── Working data
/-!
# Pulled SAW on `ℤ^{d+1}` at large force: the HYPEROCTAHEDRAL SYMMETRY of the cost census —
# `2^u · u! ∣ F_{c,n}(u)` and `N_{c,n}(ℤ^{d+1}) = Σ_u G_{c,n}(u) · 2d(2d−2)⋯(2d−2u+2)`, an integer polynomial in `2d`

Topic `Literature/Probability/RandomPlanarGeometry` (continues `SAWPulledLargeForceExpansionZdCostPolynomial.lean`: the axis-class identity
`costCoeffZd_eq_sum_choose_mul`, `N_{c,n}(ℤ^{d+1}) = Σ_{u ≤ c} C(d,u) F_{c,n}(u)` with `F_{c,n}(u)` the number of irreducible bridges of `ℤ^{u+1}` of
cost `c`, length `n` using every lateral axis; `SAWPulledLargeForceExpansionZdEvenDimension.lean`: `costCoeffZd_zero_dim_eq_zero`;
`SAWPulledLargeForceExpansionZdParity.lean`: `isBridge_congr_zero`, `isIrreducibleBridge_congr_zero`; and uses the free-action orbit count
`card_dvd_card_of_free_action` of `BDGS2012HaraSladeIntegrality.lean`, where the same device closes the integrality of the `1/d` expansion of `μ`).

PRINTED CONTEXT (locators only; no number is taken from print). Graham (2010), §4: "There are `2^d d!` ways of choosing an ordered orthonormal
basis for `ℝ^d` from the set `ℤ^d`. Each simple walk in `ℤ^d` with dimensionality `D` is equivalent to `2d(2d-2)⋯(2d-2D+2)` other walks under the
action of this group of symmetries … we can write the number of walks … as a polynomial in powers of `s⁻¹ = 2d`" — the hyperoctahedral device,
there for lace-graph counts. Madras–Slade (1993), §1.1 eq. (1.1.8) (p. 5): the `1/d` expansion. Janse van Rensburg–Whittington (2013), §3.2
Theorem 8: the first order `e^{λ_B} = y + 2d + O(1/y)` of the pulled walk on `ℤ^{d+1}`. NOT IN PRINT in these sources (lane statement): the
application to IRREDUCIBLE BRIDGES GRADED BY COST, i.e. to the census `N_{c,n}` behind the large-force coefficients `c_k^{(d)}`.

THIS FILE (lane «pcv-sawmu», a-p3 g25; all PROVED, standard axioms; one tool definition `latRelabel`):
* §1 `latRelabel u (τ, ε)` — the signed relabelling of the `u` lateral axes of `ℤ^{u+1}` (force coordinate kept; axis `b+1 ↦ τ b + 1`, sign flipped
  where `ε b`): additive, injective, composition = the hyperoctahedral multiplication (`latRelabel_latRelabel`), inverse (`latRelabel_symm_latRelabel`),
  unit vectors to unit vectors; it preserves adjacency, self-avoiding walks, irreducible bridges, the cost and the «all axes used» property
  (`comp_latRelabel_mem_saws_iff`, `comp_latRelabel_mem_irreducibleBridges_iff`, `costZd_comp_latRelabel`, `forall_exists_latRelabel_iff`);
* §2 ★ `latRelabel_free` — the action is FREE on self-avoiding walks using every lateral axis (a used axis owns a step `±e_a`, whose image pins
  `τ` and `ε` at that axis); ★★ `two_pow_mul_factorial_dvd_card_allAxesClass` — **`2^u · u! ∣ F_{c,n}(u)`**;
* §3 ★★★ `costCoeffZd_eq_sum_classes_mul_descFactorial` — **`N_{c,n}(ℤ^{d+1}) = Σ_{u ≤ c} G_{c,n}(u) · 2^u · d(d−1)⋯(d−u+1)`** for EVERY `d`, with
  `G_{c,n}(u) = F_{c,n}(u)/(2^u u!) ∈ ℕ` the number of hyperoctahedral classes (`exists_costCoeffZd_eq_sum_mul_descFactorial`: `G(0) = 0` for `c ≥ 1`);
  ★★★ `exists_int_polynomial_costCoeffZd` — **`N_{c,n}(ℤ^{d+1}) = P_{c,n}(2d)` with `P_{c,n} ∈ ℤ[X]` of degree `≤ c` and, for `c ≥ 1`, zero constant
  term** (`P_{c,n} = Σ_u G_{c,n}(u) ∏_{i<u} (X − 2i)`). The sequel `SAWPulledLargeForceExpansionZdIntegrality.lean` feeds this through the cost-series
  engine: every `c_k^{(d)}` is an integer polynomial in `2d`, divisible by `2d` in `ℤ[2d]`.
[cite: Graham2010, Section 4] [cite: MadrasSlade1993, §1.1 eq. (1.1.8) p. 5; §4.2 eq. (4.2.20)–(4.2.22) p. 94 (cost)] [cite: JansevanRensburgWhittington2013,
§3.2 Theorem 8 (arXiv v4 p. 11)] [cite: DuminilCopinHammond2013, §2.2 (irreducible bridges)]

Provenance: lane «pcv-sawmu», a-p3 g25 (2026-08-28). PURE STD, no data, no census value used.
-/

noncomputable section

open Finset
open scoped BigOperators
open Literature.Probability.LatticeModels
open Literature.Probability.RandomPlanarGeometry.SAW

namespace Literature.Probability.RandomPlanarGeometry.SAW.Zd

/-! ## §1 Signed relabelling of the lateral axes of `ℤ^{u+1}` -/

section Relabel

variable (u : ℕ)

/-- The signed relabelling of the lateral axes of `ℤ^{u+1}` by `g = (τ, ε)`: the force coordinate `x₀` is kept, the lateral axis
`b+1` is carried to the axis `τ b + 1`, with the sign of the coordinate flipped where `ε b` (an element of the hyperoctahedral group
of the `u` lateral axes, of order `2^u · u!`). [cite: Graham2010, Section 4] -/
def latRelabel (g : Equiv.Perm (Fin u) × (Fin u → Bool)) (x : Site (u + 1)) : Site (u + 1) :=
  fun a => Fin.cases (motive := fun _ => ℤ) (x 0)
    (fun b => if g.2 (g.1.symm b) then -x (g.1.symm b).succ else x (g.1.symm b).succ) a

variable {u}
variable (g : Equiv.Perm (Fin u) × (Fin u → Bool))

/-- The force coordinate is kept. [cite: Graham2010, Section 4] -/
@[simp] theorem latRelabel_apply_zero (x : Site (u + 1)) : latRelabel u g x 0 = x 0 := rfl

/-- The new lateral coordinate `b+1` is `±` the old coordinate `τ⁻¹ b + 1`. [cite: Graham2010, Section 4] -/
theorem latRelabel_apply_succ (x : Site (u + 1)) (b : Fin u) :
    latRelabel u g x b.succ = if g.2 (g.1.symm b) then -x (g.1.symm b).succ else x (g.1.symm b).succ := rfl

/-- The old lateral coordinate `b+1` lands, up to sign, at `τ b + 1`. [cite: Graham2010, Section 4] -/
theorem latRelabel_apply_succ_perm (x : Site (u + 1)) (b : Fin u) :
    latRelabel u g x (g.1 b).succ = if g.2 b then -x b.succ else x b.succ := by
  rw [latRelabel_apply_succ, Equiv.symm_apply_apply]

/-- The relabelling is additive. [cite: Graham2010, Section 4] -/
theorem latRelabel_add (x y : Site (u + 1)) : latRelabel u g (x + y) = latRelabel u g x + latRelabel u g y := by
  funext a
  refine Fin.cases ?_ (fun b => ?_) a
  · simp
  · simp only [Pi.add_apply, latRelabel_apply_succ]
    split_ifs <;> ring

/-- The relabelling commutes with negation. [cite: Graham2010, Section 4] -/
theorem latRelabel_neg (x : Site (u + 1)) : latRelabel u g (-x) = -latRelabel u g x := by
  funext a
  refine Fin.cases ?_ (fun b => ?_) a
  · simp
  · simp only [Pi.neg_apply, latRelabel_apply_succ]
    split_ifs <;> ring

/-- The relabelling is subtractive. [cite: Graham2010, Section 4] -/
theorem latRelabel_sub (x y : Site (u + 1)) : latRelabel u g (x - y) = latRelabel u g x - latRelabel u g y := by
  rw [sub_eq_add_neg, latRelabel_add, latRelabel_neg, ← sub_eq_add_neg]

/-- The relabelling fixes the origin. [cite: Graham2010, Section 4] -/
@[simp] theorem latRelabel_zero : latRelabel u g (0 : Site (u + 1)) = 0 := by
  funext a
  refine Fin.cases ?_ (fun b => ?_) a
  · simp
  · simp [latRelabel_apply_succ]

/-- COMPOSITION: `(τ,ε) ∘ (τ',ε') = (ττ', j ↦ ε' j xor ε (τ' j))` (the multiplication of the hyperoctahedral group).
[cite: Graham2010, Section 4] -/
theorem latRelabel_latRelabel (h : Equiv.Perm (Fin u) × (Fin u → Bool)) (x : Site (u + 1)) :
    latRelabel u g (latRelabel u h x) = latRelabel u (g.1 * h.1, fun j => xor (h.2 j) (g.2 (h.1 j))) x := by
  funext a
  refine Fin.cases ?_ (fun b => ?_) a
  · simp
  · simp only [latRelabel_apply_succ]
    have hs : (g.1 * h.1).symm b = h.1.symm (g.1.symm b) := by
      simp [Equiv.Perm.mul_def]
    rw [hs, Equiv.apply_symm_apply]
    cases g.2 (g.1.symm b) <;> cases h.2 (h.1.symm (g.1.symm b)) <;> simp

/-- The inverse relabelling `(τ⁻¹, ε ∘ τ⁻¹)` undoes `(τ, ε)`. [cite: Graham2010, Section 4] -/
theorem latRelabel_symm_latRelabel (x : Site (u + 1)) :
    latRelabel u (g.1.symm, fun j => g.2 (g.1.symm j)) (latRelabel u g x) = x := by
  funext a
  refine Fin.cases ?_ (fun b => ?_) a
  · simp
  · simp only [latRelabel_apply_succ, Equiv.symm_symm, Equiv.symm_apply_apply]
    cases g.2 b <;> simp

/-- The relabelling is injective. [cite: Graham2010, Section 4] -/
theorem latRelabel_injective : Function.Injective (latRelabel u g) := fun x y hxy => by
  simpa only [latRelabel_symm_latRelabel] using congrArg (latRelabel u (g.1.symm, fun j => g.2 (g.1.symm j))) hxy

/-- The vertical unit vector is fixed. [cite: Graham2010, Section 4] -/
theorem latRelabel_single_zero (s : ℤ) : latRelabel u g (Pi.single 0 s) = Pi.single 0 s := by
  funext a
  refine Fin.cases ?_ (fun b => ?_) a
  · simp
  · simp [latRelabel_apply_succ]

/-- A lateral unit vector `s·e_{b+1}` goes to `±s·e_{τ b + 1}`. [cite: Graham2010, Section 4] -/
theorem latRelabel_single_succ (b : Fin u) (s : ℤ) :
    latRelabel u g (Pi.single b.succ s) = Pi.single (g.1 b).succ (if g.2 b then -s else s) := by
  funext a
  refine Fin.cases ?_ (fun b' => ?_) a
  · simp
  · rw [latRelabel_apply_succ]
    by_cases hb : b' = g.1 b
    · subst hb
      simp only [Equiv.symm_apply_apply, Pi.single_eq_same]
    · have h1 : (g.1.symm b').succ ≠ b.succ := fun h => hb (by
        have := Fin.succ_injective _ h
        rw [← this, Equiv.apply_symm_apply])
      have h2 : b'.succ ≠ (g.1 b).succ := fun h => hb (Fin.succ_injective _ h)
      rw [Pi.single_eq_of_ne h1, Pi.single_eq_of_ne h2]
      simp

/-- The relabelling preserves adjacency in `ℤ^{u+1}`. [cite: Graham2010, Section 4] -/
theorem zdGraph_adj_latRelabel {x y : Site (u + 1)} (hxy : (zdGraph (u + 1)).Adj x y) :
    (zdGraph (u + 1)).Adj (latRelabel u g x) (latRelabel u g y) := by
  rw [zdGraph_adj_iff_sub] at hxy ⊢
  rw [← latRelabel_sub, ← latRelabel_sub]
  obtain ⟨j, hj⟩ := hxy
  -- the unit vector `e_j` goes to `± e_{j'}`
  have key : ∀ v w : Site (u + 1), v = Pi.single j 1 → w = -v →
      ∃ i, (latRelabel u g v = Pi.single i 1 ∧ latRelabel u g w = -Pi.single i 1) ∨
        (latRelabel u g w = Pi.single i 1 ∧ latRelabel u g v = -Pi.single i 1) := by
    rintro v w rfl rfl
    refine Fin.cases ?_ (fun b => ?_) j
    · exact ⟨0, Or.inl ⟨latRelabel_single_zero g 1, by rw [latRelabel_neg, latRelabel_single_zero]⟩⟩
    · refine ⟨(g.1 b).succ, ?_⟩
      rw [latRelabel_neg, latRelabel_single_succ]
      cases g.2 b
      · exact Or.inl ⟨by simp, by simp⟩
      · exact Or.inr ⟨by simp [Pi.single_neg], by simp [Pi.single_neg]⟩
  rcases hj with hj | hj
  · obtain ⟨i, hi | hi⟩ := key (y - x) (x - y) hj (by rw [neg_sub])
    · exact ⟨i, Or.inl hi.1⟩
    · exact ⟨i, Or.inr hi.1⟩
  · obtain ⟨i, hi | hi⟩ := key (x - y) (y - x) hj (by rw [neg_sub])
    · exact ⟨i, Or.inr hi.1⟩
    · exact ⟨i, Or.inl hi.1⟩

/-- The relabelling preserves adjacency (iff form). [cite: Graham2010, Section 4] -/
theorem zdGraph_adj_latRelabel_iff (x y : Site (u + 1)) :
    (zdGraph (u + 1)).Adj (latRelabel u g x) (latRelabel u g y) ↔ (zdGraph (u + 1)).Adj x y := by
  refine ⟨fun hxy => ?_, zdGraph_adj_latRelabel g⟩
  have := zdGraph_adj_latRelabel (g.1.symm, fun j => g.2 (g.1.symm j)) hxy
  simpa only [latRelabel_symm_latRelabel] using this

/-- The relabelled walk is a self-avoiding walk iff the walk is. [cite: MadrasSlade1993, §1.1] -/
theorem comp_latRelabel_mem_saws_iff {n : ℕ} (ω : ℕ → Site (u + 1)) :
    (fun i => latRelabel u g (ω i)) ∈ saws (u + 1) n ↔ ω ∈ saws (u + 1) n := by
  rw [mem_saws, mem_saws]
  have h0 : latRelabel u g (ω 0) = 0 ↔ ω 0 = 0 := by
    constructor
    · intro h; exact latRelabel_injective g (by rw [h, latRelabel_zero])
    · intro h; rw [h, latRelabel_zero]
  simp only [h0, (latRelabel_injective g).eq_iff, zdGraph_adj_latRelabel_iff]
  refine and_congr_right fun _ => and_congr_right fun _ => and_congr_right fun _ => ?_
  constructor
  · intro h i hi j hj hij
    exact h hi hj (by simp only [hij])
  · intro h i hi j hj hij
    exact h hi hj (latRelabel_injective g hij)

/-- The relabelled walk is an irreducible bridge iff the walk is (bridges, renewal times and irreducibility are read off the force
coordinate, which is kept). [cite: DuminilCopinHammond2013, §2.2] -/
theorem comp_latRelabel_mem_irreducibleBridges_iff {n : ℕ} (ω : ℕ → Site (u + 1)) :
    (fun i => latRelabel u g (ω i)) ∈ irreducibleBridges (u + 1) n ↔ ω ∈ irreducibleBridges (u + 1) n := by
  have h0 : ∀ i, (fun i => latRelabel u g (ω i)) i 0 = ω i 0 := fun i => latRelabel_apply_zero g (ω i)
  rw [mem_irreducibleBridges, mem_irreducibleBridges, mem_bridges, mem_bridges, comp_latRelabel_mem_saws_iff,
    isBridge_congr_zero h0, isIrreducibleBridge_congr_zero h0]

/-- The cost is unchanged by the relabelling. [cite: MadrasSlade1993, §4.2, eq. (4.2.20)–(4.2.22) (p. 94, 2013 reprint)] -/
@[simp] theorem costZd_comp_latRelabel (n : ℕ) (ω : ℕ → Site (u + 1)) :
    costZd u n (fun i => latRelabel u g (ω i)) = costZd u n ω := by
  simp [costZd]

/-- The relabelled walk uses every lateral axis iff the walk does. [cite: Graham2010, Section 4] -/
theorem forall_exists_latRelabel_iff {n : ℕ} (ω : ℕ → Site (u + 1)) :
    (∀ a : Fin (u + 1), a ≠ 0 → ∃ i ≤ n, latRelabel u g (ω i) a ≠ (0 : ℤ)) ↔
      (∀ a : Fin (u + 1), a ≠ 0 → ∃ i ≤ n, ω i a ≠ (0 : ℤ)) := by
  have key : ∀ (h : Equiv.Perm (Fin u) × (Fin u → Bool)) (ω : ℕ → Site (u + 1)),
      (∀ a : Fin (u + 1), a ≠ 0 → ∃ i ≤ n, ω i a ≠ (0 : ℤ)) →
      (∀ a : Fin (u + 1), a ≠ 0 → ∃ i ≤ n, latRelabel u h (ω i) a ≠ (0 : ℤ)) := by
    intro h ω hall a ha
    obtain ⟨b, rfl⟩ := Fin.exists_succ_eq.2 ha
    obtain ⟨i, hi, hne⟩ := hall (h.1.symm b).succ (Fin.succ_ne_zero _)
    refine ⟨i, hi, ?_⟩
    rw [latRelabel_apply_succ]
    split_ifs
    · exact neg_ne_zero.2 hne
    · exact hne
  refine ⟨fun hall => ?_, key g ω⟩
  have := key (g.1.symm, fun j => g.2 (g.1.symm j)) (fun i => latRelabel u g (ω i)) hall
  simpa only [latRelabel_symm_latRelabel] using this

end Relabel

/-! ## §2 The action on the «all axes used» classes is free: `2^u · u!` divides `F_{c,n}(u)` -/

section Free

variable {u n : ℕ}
────
── Working data
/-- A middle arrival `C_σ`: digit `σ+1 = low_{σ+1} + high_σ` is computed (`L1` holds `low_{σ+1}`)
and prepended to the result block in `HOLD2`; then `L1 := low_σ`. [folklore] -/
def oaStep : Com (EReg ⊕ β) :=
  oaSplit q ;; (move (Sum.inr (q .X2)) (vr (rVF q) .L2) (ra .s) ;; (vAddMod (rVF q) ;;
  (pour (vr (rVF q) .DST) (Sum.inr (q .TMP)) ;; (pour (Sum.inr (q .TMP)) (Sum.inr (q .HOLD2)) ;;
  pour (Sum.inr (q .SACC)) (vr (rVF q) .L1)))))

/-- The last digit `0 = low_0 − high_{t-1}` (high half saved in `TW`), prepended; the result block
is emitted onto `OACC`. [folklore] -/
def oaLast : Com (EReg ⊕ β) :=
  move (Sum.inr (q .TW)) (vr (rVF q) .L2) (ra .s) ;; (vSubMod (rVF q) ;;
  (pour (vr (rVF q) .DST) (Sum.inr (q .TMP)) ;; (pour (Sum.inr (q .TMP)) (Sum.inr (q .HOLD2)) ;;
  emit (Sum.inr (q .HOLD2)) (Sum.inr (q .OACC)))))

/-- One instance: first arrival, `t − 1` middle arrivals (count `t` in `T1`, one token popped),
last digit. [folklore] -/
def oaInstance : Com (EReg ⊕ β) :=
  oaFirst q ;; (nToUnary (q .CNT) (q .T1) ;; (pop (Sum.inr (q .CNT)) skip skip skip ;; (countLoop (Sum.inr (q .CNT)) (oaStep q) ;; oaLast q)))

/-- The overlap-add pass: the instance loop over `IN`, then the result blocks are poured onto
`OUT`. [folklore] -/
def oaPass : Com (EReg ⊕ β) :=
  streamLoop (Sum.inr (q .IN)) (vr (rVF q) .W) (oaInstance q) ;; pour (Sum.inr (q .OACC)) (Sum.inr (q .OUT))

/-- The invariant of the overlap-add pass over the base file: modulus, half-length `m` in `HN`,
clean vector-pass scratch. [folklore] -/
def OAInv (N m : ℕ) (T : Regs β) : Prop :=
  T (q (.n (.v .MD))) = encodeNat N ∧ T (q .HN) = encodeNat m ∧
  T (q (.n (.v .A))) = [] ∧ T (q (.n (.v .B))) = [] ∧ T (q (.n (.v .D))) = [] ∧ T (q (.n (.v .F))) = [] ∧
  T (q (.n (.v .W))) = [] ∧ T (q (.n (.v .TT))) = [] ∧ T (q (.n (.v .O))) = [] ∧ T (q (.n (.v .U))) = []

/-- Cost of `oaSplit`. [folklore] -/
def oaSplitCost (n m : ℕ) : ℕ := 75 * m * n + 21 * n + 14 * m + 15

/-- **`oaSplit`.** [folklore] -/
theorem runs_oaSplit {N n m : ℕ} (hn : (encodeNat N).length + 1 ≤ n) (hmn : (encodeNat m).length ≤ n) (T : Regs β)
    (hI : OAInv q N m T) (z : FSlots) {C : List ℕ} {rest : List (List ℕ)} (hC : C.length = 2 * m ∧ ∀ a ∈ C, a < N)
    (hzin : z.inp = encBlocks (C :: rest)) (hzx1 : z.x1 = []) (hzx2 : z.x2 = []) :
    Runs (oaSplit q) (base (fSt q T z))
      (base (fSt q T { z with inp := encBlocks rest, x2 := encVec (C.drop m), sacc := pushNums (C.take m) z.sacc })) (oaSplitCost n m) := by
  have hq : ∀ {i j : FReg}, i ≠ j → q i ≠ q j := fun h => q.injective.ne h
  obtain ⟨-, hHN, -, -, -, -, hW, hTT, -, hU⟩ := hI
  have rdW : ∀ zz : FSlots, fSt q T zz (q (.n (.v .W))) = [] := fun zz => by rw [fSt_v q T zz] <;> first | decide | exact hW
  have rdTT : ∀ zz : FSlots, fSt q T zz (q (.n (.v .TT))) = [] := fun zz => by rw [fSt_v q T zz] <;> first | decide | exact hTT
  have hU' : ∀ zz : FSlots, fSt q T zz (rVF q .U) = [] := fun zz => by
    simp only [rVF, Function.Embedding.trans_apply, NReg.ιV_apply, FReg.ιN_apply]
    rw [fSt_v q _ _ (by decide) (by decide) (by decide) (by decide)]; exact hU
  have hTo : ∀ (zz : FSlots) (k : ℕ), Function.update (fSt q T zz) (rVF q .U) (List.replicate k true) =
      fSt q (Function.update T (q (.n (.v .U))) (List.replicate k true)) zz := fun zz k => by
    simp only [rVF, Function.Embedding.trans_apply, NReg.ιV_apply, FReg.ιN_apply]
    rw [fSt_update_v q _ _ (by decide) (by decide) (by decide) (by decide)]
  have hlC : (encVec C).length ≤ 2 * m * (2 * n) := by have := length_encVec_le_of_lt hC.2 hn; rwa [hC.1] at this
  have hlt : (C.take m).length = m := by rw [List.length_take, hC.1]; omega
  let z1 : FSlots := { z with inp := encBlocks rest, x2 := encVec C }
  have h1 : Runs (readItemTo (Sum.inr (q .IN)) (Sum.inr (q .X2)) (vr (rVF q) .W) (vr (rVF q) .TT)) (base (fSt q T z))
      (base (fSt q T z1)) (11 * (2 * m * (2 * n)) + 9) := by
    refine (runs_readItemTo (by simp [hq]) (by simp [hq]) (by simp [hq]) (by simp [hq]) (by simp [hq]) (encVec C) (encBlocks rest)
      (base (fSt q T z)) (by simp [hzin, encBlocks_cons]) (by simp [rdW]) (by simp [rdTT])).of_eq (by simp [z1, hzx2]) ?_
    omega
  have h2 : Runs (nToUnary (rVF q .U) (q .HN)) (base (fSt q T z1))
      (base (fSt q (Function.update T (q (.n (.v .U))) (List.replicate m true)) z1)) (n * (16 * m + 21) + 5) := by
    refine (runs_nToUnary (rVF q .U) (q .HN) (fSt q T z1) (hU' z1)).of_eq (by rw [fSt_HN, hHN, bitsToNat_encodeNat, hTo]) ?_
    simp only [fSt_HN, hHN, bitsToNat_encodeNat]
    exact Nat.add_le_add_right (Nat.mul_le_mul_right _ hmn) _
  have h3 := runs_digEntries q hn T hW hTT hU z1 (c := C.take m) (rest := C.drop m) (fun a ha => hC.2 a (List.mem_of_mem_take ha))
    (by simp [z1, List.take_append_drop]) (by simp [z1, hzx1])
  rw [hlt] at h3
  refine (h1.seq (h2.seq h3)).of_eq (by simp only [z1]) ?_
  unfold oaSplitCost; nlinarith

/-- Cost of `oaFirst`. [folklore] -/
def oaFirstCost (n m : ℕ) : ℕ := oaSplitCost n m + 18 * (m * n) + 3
────
── Working data
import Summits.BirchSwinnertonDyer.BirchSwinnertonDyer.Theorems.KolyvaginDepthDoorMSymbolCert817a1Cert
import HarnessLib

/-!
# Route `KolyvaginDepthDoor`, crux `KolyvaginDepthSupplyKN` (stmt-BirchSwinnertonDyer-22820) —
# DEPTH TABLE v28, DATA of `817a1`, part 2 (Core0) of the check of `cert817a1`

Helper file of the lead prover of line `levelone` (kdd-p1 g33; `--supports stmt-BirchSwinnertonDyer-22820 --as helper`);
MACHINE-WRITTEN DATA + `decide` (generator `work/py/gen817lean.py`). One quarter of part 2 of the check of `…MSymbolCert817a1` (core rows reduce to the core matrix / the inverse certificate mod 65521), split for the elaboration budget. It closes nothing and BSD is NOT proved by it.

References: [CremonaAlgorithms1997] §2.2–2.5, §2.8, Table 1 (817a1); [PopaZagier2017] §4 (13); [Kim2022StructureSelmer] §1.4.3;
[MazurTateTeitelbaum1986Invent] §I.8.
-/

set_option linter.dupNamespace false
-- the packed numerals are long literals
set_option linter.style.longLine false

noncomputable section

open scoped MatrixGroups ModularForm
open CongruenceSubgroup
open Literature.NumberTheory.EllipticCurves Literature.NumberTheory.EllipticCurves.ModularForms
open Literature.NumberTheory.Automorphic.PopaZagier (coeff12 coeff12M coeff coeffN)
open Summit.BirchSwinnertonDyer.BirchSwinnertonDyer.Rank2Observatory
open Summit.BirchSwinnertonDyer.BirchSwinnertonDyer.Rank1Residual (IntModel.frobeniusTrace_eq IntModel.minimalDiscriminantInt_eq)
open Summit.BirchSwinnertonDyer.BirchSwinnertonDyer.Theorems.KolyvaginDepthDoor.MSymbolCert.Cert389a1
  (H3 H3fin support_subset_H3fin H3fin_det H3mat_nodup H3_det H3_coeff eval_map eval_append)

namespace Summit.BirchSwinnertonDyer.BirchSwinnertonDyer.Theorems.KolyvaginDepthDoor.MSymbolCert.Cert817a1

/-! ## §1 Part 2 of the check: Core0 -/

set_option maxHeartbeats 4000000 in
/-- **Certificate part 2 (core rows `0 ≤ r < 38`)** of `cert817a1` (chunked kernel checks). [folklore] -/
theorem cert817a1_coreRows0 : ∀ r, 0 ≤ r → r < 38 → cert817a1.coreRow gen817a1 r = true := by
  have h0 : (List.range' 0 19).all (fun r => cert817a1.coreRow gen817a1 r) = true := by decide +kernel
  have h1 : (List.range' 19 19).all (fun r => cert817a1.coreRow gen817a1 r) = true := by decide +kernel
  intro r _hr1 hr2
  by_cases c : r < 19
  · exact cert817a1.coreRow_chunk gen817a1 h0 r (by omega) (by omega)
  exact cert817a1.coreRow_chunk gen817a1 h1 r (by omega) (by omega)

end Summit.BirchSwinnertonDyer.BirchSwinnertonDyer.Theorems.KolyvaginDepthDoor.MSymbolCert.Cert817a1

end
────
**What is required**
Will you return exactly the lines above from the one with "injective. [cite: Graham2010, Section 4] -/" down to the one with "simpa only [latRelabel_symm_latRelabel] using congrArg", counting both as part of the range?

**Result of this exercise**
/-- The relabelling is injective. [cite: Graham2010, Section 4] -/
theorem latRelabel_injective : Function.Injective (latRelabel u g) := fun x y hxy => by
  simpa only [latRelabel_symm_latRelabel] using congrArg (latRelabel u (g.1.symm, fun j => g.2 (g.1.symm j))) hxy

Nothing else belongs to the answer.